Used for analysis of algorithms. Gives an approximation of the number of steps.

Definition of Big-O:

f(x) is O(g(x)) as x goes to infinity if and only if there exists positive constants m and x0 such that
f(x) < mg(x) for all x >= x0

Example 1:

  • f(x) takes 5 steps
  • g(x) = 1
  • f(x) <= mg(x) for all m >= 5

Therefore, f(x) is O(1).

Example 2:

  • An algorithm takes 3n + 6 steps
  • We think that it is O(n)
  • f(x) <= mg(x) for all m >= 4 and x0 >= 6

Example 3:

  • Algorithm: 2n2 + 3n + 6
  • We think that this is n2
  • f(x) <= mg(x) for all m* >= 3 and x0 >= 5

Main classes of orders:

  • constant: O(1)
  • Logarithmic: O(log n)
  • Linear: O(n)
  • Superlinear: O(n log n)
  • Polynominal: O(nm)
  • Exponential: O(mn)

Lists

Definition: an ordered collection of items.

Python has an implementation of lists. How do they work and how are they implemented?

First of all: What operations can we do with a list?

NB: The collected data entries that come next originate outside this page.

import Literature.AlgebraicGeometry.Frobenioids.ProfiniteUnitsDecomposition
import HarnessLib

/-!
# Frobenioids I, Definition 2.8: automatic continuity and naturality of the `ζ`-th power maps — proofs

Mochizuki, *The geometry of Frobenioids I*, Kyushu J. Math. **62** (2008), §2, kurims pp. 52–55
[cite: MochizukiFrdI2008, Def. 2.8(iii) p.52].  The proof of Prop. 2.9 (ii) (p. 54, last lines)
uses that "raising to the `ζ`-th power defines an endomorphism of the functor in monoids `O^×(−)`
on `C^lin` which commutes with raising to the `d`-th power, for `d ∈ ℕ_{≥1}`".  This file supplies the
underlying group theory over `ProfiniteUnitsProofs` / `ProfiniteUnitsDecomposition`:

* `IsTfgProfinite.continuous_monoidHom` — every abstract homomorphism between topologically
  finitely generated profinite abelian groups is continuous (finite-index subgroups are open);
* `IsTfgProfinite.map_mem_proL` — such homomorphisms map `M[l]` into `N[l]`;
* `IsTfgProfinite.map_zetaPowerMap` — they commute with the maps "raising to the `ζ`-th power"
  (Def. 2.8 (iii)); in particular the `ζ`-th power map commutes with every `d`-th power map.

Part of the dossier for Prop. 2.9 (ii) (deep-pool item D-δ-2 of the abc-iut cell).  No new
definitions (theorems only).
-/

namespace Literature.AlgebraicGeometry.Frobenioids

open _root_.Topology Filter

universe u u'

namespace IsTfgProfinite

variable {M : Type u} [CommGroup M] [TopologicalSpace M]
  {N : Type u'} [CommGroup N] [TopologicalSpace N]

/-- **Automatic continuity.**  A group homomorphism between topologically finitely generated
profinite abelian groups is continuous: the preimage of an open subgroup has finite index, hence is
open (`isOpen_of_finiteIndex`), and open subgroups form a neighbourhood basis of `1`.
[cite: MochizukiFrdI2008, Def. 2.8(i) p.52] -/
theorem continuous_monoidHom (hM : IsTfgProfinite M) (hN : IsTfgProfinite N) (h : M →* N) :
    Continuous h := by
  haveI := hM.isTopologicalGroup
  haveI := hN.isTopologicalGroup
  refine continuous_of_continuousAt_one h ?_
  rw [ContinuousAt, map_one, tendsto_def]
  intro W hW
  obtain ⟨U, hU⟩ := hN.exists_openSubgroup_subset hW
  have hidx : ((U : Subgroup N).comap h).index ≠ 0 := by
    have hrel : (U : Subgroup N).relIndex ⊤ ≠ 0 := by
      rw [Subgroup.relIndex_top_right]
      exact hN.index_ne_zero U
    have := Subgroup.relIndex_comap_ne_zero h (K := ⊤) hrel
    rwa [Subgroup.comap_top, Subgroup.relIndex_top_right] at this
  haveI : ((U : Subgroup N).comap h).FiniteIndex := ⟨hidx⟩
  exact Filter.mem_of_superset
    ((hM.isOpen_of_finiteIndex ((U : Subgroup N).comap h)).mem_nhds (Subgroup.one_mem _))
    fun x hx => hU (Subgroup.mem_comap.mp hx)

/-- A continuous homomorphism maps the pro-`l` portion `M[l]` into `N[l]`.
[cite: MochizukiFrdI2008, Def. 2.8(ii) p.52] -/
theorem map_mem_proL (h : M →* N) (hc : Continuous h) {l : Nat.Primes} {y : M}
    (hy : y ∈ proL M l) : h y ∈ proL N l := by
  rw [mem_proL_iff] at hy ⊢
  intro U
  obtain ⟨n, hn⟩ := hy (U.comap h hc)
  exact ⟨n, by simpa [map_pow] using hn⟩

/-- **Naturality of the `ζ`-th power maps.**  For topologically finitely generated profinite abelian
groups `M`, `N`, maps `f_M`, `f_N` "raising to the `ζ`-th power" (Def. 2.8 (iii)) and ANY
homomorphism `h : M → N`: `h ∘ f_M = f_N ∘ h`.  (Automatic continuity; `h` preserves the pro-`l`
portions, on which both sides are `y ↦ h(y)^{ζ(l)}`; conclude by the convergent decomposition
`x = ∏'_l x_l` of Def. 2.8 (ii).)  With `N = M`, `h = (·)^d` this is the commutation with `d`-th
powers used in the proof of Prop. 2.9 (ii). [cite: MochizukiFrdI2008, Prop. 2.9(ii) p.54] -/
theorem map_zetaPowerMap (hM : IsTfgProfinite M) (hN : IsTfgProfinite N) {ζ : Nat.Primes → ℕ+}
    {fM : M → M} {fN : N → N} (hfM : IsZetaPowerMap M ζ fM) (hfN : IsZetaPowerMap N ζ fN)
    (h : M →* N) (x : M) : h (fM x) = fN (h x) := by
  classical
  haveI := hN.t2Space
  have hc : Continuous h := hM.continuous_monoidHom hN h
  obtain ⟨c, ⟨hcmem, hcm, hcx⟩, -⟩ := ProLDecomposition_holds M hM x
  have hcp : HasProd c x := hcx ▸ hcm.hasProd
  let FM : M →* M := MonoidHom.mk' fM hfM.map_mul
  let FN : N →* N := MonoidHom.mk' fN hfN.map_mul
  have h1 : HasProd ((h.comp FM) ∘ c) (h (fM x)) := hcp.map (h.comp FM) (hc.comp hfM.continuous)
  have h2 : HasProd ((FN.comp h) ∘ c) (fN (h x)) := hcp.map (FN.comp h) (hfN.continuous.comp hc)
  have heq : (h.comp FM) ∘ c = (FN.comp h) ∘ c := by
    funext l
    simp only [Function.comp_apply, MonoidHom.coe_comp, FM, FN, MonoidHom.mk'_apply]
    rw [hfM.eq_pow l (c l) (hcmem l), hfN.eq_pow l (h (c l)) (map_mem_proL h hc (hcmem l)),
      map_pow]
  rw [heq] at h1
  exact h1.unique h2

end IsTfgProfinite

end Literature.AlgebraicGeometry.Frobenioids
/-!
# Chain W5.2 — TargetsF6 v1.2 (plan-1 g9; = v1.1 7001d3757fbb0aa3 with `sepEngine_threefold` / `flagEngineTwo_threefold` re-proved against the
# separation target at `𝒟 := []`, RULING R2a 10:19:07Z — in the tree under the name `SeparationBoundaryNil₃`, module 2 rev 2), module 3 of 3: §7 — the PROVED compositions of the
# non-graded one-form depth-two engine (stage 1 flag tower, stage 2 separation tower, `sepEngine_*`, `flagEngineTwo_*`)

[OURS · L1 W5.2] PROVED compositions over modules 1–2 (`…DepthFlagTargets`, `…DepthSepTargets`); NOT statements of the manuscript
under review; AI-typed, weaker than expert review.  Crux `PatchingRelPerfect` (stmt-ResolutionOfSingularities-16161), line
`closed_point_slice`, open stub `stub_atomDimFourBlowup` (CORE).  Verbatim §7 of plan-1's file; fact-free (F-32bR enters only as the
hypothesis `hCJS` of `sepEngine_threefold` / `flagEngineTwo_threefold` through `SeparationBoundaryNil₃` = plan-1's v1.2 `SeparationBoundary₃`).

## References (pointers in prose; bib keys of `docs/references.bib`)
* E. Bierstone, D. Grigoriev, P. Milman, J. Włodarczyk, *Effective Hironaka resolution and its complexity*, Asian J. Math. 15 (2011),
  §3.2 Lemma 3.2.1. [BierstoneGrigorievMilmanWlodarczyk2011]
* J. Kollár, *Lectures on Resolution of Singularities* (2007), (3.111) Step 3; 3.30.2. [Kollar2007]
* V. Cossart, U. Jannsen, S. Saito, *Desingularization: invariants and strategy*, LNM 2270 (2020), Thm. 1.4. [CossartJannsenSaito2020]
* The Stacks Project, Tag 080A. [StacksProject]
-/

set_option linter.dupNamespace false

noncomputable section

open CategoryTheory CategoryTheory.Limits AlgebraicGeometry TopologicalSpace
open Literature.AlgebraicGeometry.Resolution
open Scheme.IdealSheafData

namespace Summit.ResolutionOfSingularities.ResolutionOfSingularities.Theorems.DepthTargets

universe u

/-! ## §7 PROVED compositions (filer: may be split into a `…Compositions` module) -/

/-! ### §7.1 Stage 1 -/

/-- Forgetting the first flag term: an `IsFlagSeq` is a pure weight-two sequence on `𝔟` (factor law
`IsBlowup.pow_mul_controlledTransform_eq`). [cite: BierstoneGrigorievMilmanWlodarczyk2011, §3.2 Lemma 3.2.1] -/
theorem IsFlagSeq.isPureWeightedSeq :
    ∀ {E' E : Scheme.{u}} {ρ : E' ⟶ E} {𝔟 R₁ : E.IdealSheafData} {𝔟' R₁' : E'.IdealSheafData},
      IsFlagSeq ρ 𝔟 R₁ 𝔟' R₁' → IsPureWeightedSeq 2 ρ 𝔟 𝔟'
  | _, _, _, _, _, _, _, .nil 𝔟 R₁ => .nil 𝔟
  | _, _, _, _, _, _, _, .cons τ ρ 𝔟 R₁ 𝔟' R₁' C h hC hle _ hτ => by
    refine .cons τ ρ 𝔟 𝔟' _ C h.isPureWeightedSeq hC hle hτ ?_
    refine (hτ.pow_mul_controlledTransform_eq ?_).symm
    have h' : 𝔟'.comap τ ≤ (C ^ 2).comap τ := Scheme.IdealSheafData.comap_mono (f := τ) hle
    rwa [comap_pow] at h'

/-- The flag shape `𝔟 ≤ R₁` is preserved (by construction of the law `R₁'' = τᶜ(𝔟', 2) ⊔ τᶜ(R₁', 1)`). [folklore] -/
theorem IsFlagSeq.le :
    ∀ {E' E : Scheme.{u}} {ρ : E' ⟶ E} {𝔟 R₁ : E.IdealSheafData} {𝔟' R₁' : E'.IdealSheafData},
      IsFlagSeq ρ 𝔟 R₁ 𝔟' R₁' → 𝔟 ≤ R₁ → 𝔟' ≤ R₁'
  | _, _, _, _, _, _, _, .nil 𝔟 R₁, h => h
  | _, _, _, _, _, _, _, .cons τ ρ 𝔟 R₁ 𝔟' R₁' C _ _ _ _ _, _ => le_sup_left

/-- **Concatenation of flag sequences** (stage 1 = pre-phase THEN scoped phase). [folklore] -/
theorem IsFlagSeq.trans {E'' E' E : Scheme.{u}} {ρ : E' ⟶ E} {ρ' : E'' ⟶ E'} {𝔟 R₁ : E.IdealSheafData}
    {𝔟' R₁' : E'.IdealSheafData} {𝔟'' R₁'' : E''.IdealSheafData}
    (h : IsFlagSeq ρ 𝔟 R₁ 𝔟' R₁') (h' : IsFlagSeq ρ' 𝔟' R₁' 𝔟'' R₁'') : IsFlagSeq (ρ' ≫ ρ) 𝔟 R₁ 𝔟'' R₁'' := by
  have key : ∀ {F'' F' : Scheme.{u}} {ρ' : F'' ⟶ F'} {b r : F'.IdealSheafData} {b'' r'' : F''.IdealSheafData},
      IsFlagSeq ρ' b r b'' r'' →
      ∀ {F : Scheme.{u}} (ρ : F' ⟶ F) (𝔟 R₁ : F.IdealSheafData), IsFlagSeq ρ 𝔟 R₁ b r →
        IsFlagSeq (ρ' ≫ ρ) 𝔟 R₁ b'' r'' := by
    intro F'' F' ρ' b r b'' r'' hseq
    induction hseq with
    | nil b r =>
      intro F ρ 𝔟 R₁ h
      simpa using h
    | cons τ ρ' b r b₁ r₁ C hρ' hC hle hR hτ ih =>
      intro F ρ 𝔟 R₁ h
      simpa only [Category.assoc] using IsFlagSeq.cons τ (ρ' ≫ ρ) 𝔟 R₁ b₁ r₁ C (ih ρ 𝔟 R₁ h) hC hle hR hτ
  exact key h' ρ 𝔟 R₁ h

/-- **PROVED COMPOSITION — T6-E1 from its two halves**: divisorial pre-phase, then the scoped order reduction, concatenated. Fact-free.
[folklore] -/
theorem stageOneFlag₃_of_prephase_of_scoped (hpre : StageOnePrephase₃.{u}) (hsc : StageOneFlagScoped₃.{u}) :
    StageOneFlag₃.{u} := by
  intro E _ _ hreg hexc hdim 𝔟 R₁ hne hlp hle
  obtain ⟨E₁, ρ, 𝔟₁, R₁₁, hseq, ⟨hint, hnoeth, hreg₁, hexc₁, hdim₁, hne₁, hlp₁, hle₁⟩, hscope⟩ :=
    hpre E hreg hexc hdim 𝔟 R₁ hne hlp hle
  haveI := hint
  haveI := hnoeth
  obtain ⟨E₂, ρ', 𝔟₂, R₁₂, hseq', hst, hend⟩ := hsc E₁ hreg₁ hexc₁ hdim₁ 𝔟₁ R₁₁ hne₁ hlp₁ hle₁ hscope
  exact ⟨E₂, ρ' ≫ ρ, 𝔟₂, R₁₂, hseq.trans hseq', hst, hend⟩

  • get the length (len(ls))
  • index into (ls[3])
  • add to end (ls.append("pony"))
  • add to middle (ls.insert(3, "a"))
  • remove from end (ls.pop())

Implementation of Lists in Computer Memory

Lists are implemented in two main ways:

Stored in consecutive locations

1000  1001  1002  1003  1004  1005  1006  1007  1008  1009  1010
'a'   'b'   'c'

A list like this has three pieces of information:

  • Base address
  • Block size (size of each item)
  • Capacity (maximum number of items)
  • Length (number of items)

How long does it take us to do the operations?

  • Get the length (constant time)
  • Index into the list (constant time -- just take base address, index, block size, and calculate)
  • Insert at end (constant time -- UNLESS the list is already full)

If the list is already full when we want to insert at the end, we need to allocate a new chunk of memory to act as the new list, and copy everything over. That will take linear time.

  • Insert in middle (linear time -- copy everything over by one)

Linked Memory

Linked memory does not require that the items are stored in one contiguous block. Rather, items are stored as a chain of nodes, where each node contains two pieces of information: The value of the item it is storing, and a pointer that links to the next node.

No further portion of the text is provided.